> _WORKING DATA_:
/-- **Theorem 4.5 (Kemperman's structure theorem), one step, for finite abelian groups.**  Every
maximal nontrivial critical trio `(A,B,C)` (`δ(A,B,C) > 0`, all members nonempty) of a finite
abelian group `G` is a pure beat, a pure chord, an impure beat or an impure chord relative to some
proper subgroup `H < G` (the four similarity-closed notions of Definitions 4.1–4.4).  The printed
recursive statement — a chain `Υ₁, …, Υ_m` in subgroups `G₁ > G₂ > ⋯ > G_m`, each impure with
continuation the next and the last pure — follows by iterating this step on the continuations
(`IsImpureBeat.exists_continuation`, `IsImpureChord.exists_continuation`: the continuation is a
maximal nontrivial critical trio inside `H`).  Proof as in §8: induction on `|G|` (criterion 1) and
on `|G ∖ C|` for `|A| ≤ |B| ≤ |C|` (criterion 2); Claim 6 passes to `G / stab(A)` (`structure_lift`)
when the stabiliser is nontrivial, and `kemperman_step_of_addStab_eq_singleton` (Claims 7–12 and
the final step) handles the trivial stabiliser. [cite: BoothbyDevosMontejano2013, Thm 4.5; §8] -/
theorem kemperman_structure_step {G : Type*} [AddCommGroup G] [Fintype G] [DecidableEq G]
    {A B C : Finset G} (hmax : IsMaximalTrio A B C) (hδ : 0 < trioDeficiency A B C)
    (hA : A.Nonempty) (hB : B.Nonempty) (hC : C.Nonempty) :
    ∃ H : Finset G, IsSubgroupCarrier H ∧ H ≠ univ ∧
      (IsPureBeat H (A, B, C) ∨ IsPureChord H (A, B, C) ∨ IsImpureBeat H (A, B, C) ∨
        IsImpureChord H (A, B, C)) := by
  -- induction on `|G|` over all finite abelian groups (criterion 1)
  suffices key : ∀ (n : ℕ) (G : Type _) [AddCommGroup G] [Fintype G] [DecidableEq G],
      Fintype.card G = n → ∀ (A B C : Finset G), IsMaximalTrio A B C → 0 < trioDeficiency A B C →
      A.Nonempty → B.Nonempty → C.Nonempty → ∃ H : Finset G, IsSubgroupCarrier H ∧ H ≠ univ ∧
        (IsPureBeat H (A, B, C) ∨ IsPureChord H (A, B, C) ∨ IsImpureBeat H (A, B, C) ∨
          IsImpureChord H (A, B, C)) from key _ G rfl A B C hmax hδ hA hB hC
  intro n
  induction n using Nat.strong_induction_on with
  | _ n ihn => ?_
  intro G _ _ _ hcard
  -- induction on `|G| − max(|A|,|B|,|C|)` (criterion 2)
  suffices inner : ∀ (m : ℕ) (A B C : Finset G),
      Fintype.card G - max (#A) (max (#B) (#C)) = m → IsMaximalTrio A B C →
      0 < trioDeficiency A B C → A.Nonempty → B.Nonempty → C.Nonempty →
      ∃ H : Finset G, IsSubgroupCarrier H ∧ H ≠ univ ∧
        (IsPureBeat H (A, B, C) ∨ IsPureChord H (A, B, C) ∨ IsImpureBeat H (A, B, C) ∨
          IsImpureChord H (A, B, C)) from fun A B C => inner _ A B C rfl
  intro m
  induction m using Nat.strong_induction_on with
  | _ m ihm => ?_
  intro A₁ B₁ C₁ hm hmax₁ hδ₁ hA₁ hB₁ hC₁
  -- sort: `|A| ≤ |B| ≤ |C|`
  obtain ⟨A, B, C, hsim, hAB, hBC, hmaxeq⟩ := exists_similar_sorted A₁ B₁ C₁
  have hmax : IsMaximalTrio A B C := hsim.isMaximalTrio_iff.2 hmax₁
  have hδ : 0 < trioDeficiency A B C := by rwa [hsim.trioDeficiency_eq]
  obtain ⟨hA, hB, hC⟩ := hsim.nonempty_iff.2 ⟨hA₁, hB₁, hC₁⟩
  suffices goal : ∃ H : Finset G, IsSubgroupCarrier H ∧ H ≠ univ ∧
      (IsPureBeat H (A, B, C) ∨ IsPureChord H (A, B, C) ∨ IsImpureBeat H (A, B, C) ∨
        IsImpureChord H (A, B, C)) by
    obtain ⟨H, hH, hHu, h⟩ := goal
    refine ⟨H, hH, hHu, ?_⟩
    rcases h with h | h | h | h
    · exact Or.inl (h.similar hsim)
    · exact Or.inr (Or.inl (h.similar hsim))
    · exact Or.inr (Or.inr (Or.inl (h.similar hsim)))
    · exact Or.inr (Or.inr (Or.inr (h.similar hsim)))
  have hCmax : max (#A) (max (#B) (#C)) = #C := by
    rw [max_eq_right hBC, max_eq_right (hAB.trans hBC)]
  -- the inner induction hypothesis in the form `StepBelow C`
  have ih : StepBelow C := by
    intro A₂ B₂ C₂ hmax₂ hδ₂ hA₂ hB₂ hC₂ hlt
    have hle : max (#A₂) (max (#B₂) (#C₂)) ≤ Fintype.card G :=
      max_le (card_le_univ _) (max_le (card_le_univ _) (card_le_univ _))
    have hlt' : #C < max (#A₂) (max (#B₂) (#C₂)) := lt_of_lt_of_le hlt (le_max_of_le_right (le_max_right _ _))
    refine ihm _ ?_ A₂ B₂ C₂ rfl hmax₂ hδ₂ hA₂ hB₂ hC₂
    rw [← hm, ← hmaxeq, hCmax]; omega
  by_cases h6 : A.addStab = {0}
  · exact kemperman_step_of_addStab_eq_singleton hmax hδ hA hB hC hAB hBC h6 ih
  -- CLAIM 6: nontrivial stabiliser — pass to the quotient `G / K`
  classical
  set K := A.addStab with hKdef
  have hK : IsSubgroupCarrier K := IsSubgroupCarrier.of_addStab hA
  have hstab := hmax.addStab_eq hA hB hC
  have hAK : A + K = A := add_addStab A
  have hBK : B + K = B := by rw [hKdef, hstab.1]; exact add_addStab B
  have hCK : C + K = C := by rw [hKdef, hstab.1, hstab.2]; exact add_addStab C
  have hK2 : 2 ≤ #K := by
    by_contra hlt
    apply h6
    have h0 : ({0} : Finset G) ⊆ K := singleton_subset_iff.2 hK.zero_mem
    exact (eq_of_subset_of_card_le h0 (by rw [card_singleton]; omega)).symm
  let K' := hK.toAddSubgroup
  haveI : Fintype (G ⧸ K') := Fintype.ofFinite _
  let π : G →+ G ⧸ K' := QuotientAddGroup.mk' K'
  have hπ : Function.Surjective π := QuotientAddGroup.mk'_surjective K'
  have hker : ∀ x : G, π x = 0 ↔ x ∈ K := fun x => by
    rw [QuotientAddGroup.mk'_apply, QuotientAddGroup.eq_zero_iff, hK.mem_toAddSubgroup]
  have hcardQ := card_univ_eq_mul hπ hker
  have hlt : Fintype.card (G ⧸ K') < n := by
    rw [← hcard, hcardQ]
    have : 0 < Fintype.card (G ⧸ K') := Fintype.card_pos
    nlinarith
  -- the image trio is maximal, nontrivial, critical
  obtain ⟨eC, eB, eA⟩ := isMaximalTrio_iff.1 hmax
  have hmaxQ : IsMaximalTrio (A.image π) (B.image π) (C.image π) := by
    refine isMaximalTrio_iff.2 ⟨?_, ?_, ?_⟩
    · rw [← image_third_of_periodic hπ hker hAK, ← eC]
    · rw [← image_third_of_periodic hπ hker hAK, ← eB]
    · rw [← image_third_of_periodic hπ hker hBK, ← eA]
  have hδQ : 0 < trioDeficiency (A.image π) (B.image π) (C.image π) := by
    have h := trioDeficiency_eq_mul hπ hker hAK hBK hCK
    rw [h] at hδ
    exact pos_of_mul_pos_right hδ (by exact_mod_cast (Nat.zero_le #K))
  obtain ⟨Hq, hHq, hHqu, hstr⟩ := ihn _ hlt (G ⧸ K') rfl (A.image π) (B.image π) (C.image π) hmaxQ
    hδQ (hA.image _) (hB.image _) (hC.image _)
  refine ⟨pullback π Hq, isSubgroupCarrier_pullback hHq, fun hu => hHqu ?_,
    structure_lift hπ hker hAK hBK hCK hA hB hC hHq hstr⟩
  rw [← image_pullback hπ Hq, hu, image_univ_of_surjective hπ]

> _WHAT THE TASK ASKS_:
Using the data above, repeat exactly the lines that begin at the line with "IsImpureChord H (A, B, C)) := by" and end at the line with "intro A₂ B₂ C₂ hmax₂ hδ₂ hA₂ hB₂ hC₂ hlt", both ends included.

> _RESPONSE TO THIS TASK_:
        IsImpureChord H (A, B, C)) := by
  -- induction on `|G|` over all finite abelian groups (criterion 1)
  suffices key : ∀ (n : ℕ) (G : Type _) [AddCommGroup G] [Fintype G] [DecidableEq G],
      Fintype.card G = n → ∀ (A B C : Finset G), IsMaximalTrio A B C → 0 < trioDeficiency A B C →
      A.Nonempty → B.Nonempty → C.Nonempty → ∃ H : Finset G, IsSubgroupCarrier H ∧ H ≠ univ ∧
        (IsPureBeat H (A, B, C) ∨ IsPureChord H (A, B, C) ∨ IsImpureBeat H (A, B, C) ∨
          IsImpureChord H (A, B, C)) from key _ G rfl A B C hmax hδ hA hB hC
  intro n
  induction n using Nat.strong_induction_on with
  | _ n ihn => ?_
  intro G _ _ _ hcard
  -- induction on `|G| − max(|A|,|B|,|C|)` (criterion 2)
  suffices inner : ∀ (m : ℕ) (A B C : Finset G),
      Fintype.card G - max (#A) (max (#B) (#C)) = m → IsMaximalTrio A B C →
      0 < trioDeficiency A B C → A.Nonempty → B.Nonempty → C.Nonempty →
      ∃ H : Finset G, IsSubgroupCarrier H ∧ H ≠ univ ∧
        (IsPureBeat H (A, B, C) ∨ IsPureChord H (A, B, C) ∨ IsImpureBeat H (A, B, C) ∨
          IsImpureChord H (A, B, C)) from fun A B C => inner _ A B C rfl
  intro m
  induction m using Nat.strong_induction_on with
  | _ m ihm => ?_
  intro A₁ B₁ C₁ hm hmax₁ hδ₁ hA₁ hB₁ hC₁
  -- sort: `|A| ≤ |B| ≤ |C|`
  obtain ⟨A, B, C, hsim, hAB, hBC, hmaxeq⟩ := exists_similar_sorted A₁ B₁ C₁
  have hmax : IsMaximalTrio A B C := hsim.isMaximalTrio_iff.2 hmax₁
  have hδ : 0 < trioDeficiency A B C := by rwa [hsim.trioDeficiency_eq]
  obtain ⟨hA, hB, hC⟩ := hsim.nonempty_iff.2 ⟨hA₁, hB₁, hC₁⟩
  suffices goal : ∃ H : Finset G, IsSubgroupCarrier H ∧ H ≠ univ ∧
      (IsPureBeat H (A, B, C) ∨ IsPureChord H (A, B, C) ∨ IsImpureBeat H (A, B, C) ∨
        IsImpureChord H (A, B, C)) by
    obtain ⟨H, hH, hHu, h⟩ := goal
    refine ⟨H, hH, hHu, ?_⟩
    rcases h with h | h | h | h
    · exact Or.inl (h.similar hsim)
    · exact Or.inr (Or.inl (h.similar hsim))
    · exact Or.inr (Or.inr (Or.inl (h.similar hsim)))
    · exact Or.inr (Or.inr (Or.inr (h.similar hsim)))
  have hCmax : max (#A) (max (#B) (#C)) = #C := by
    rw [max_eq_right hBC, max_eq_right (hAB.trans hBC)]
  -- the inner induction hypothesis in the form `StepBelow C`
  have ih : StepBelow C := by
    intro A₂ B₂ C₂ hmax₂ hδ₂ hA₂ hB₂ hC₂ hlt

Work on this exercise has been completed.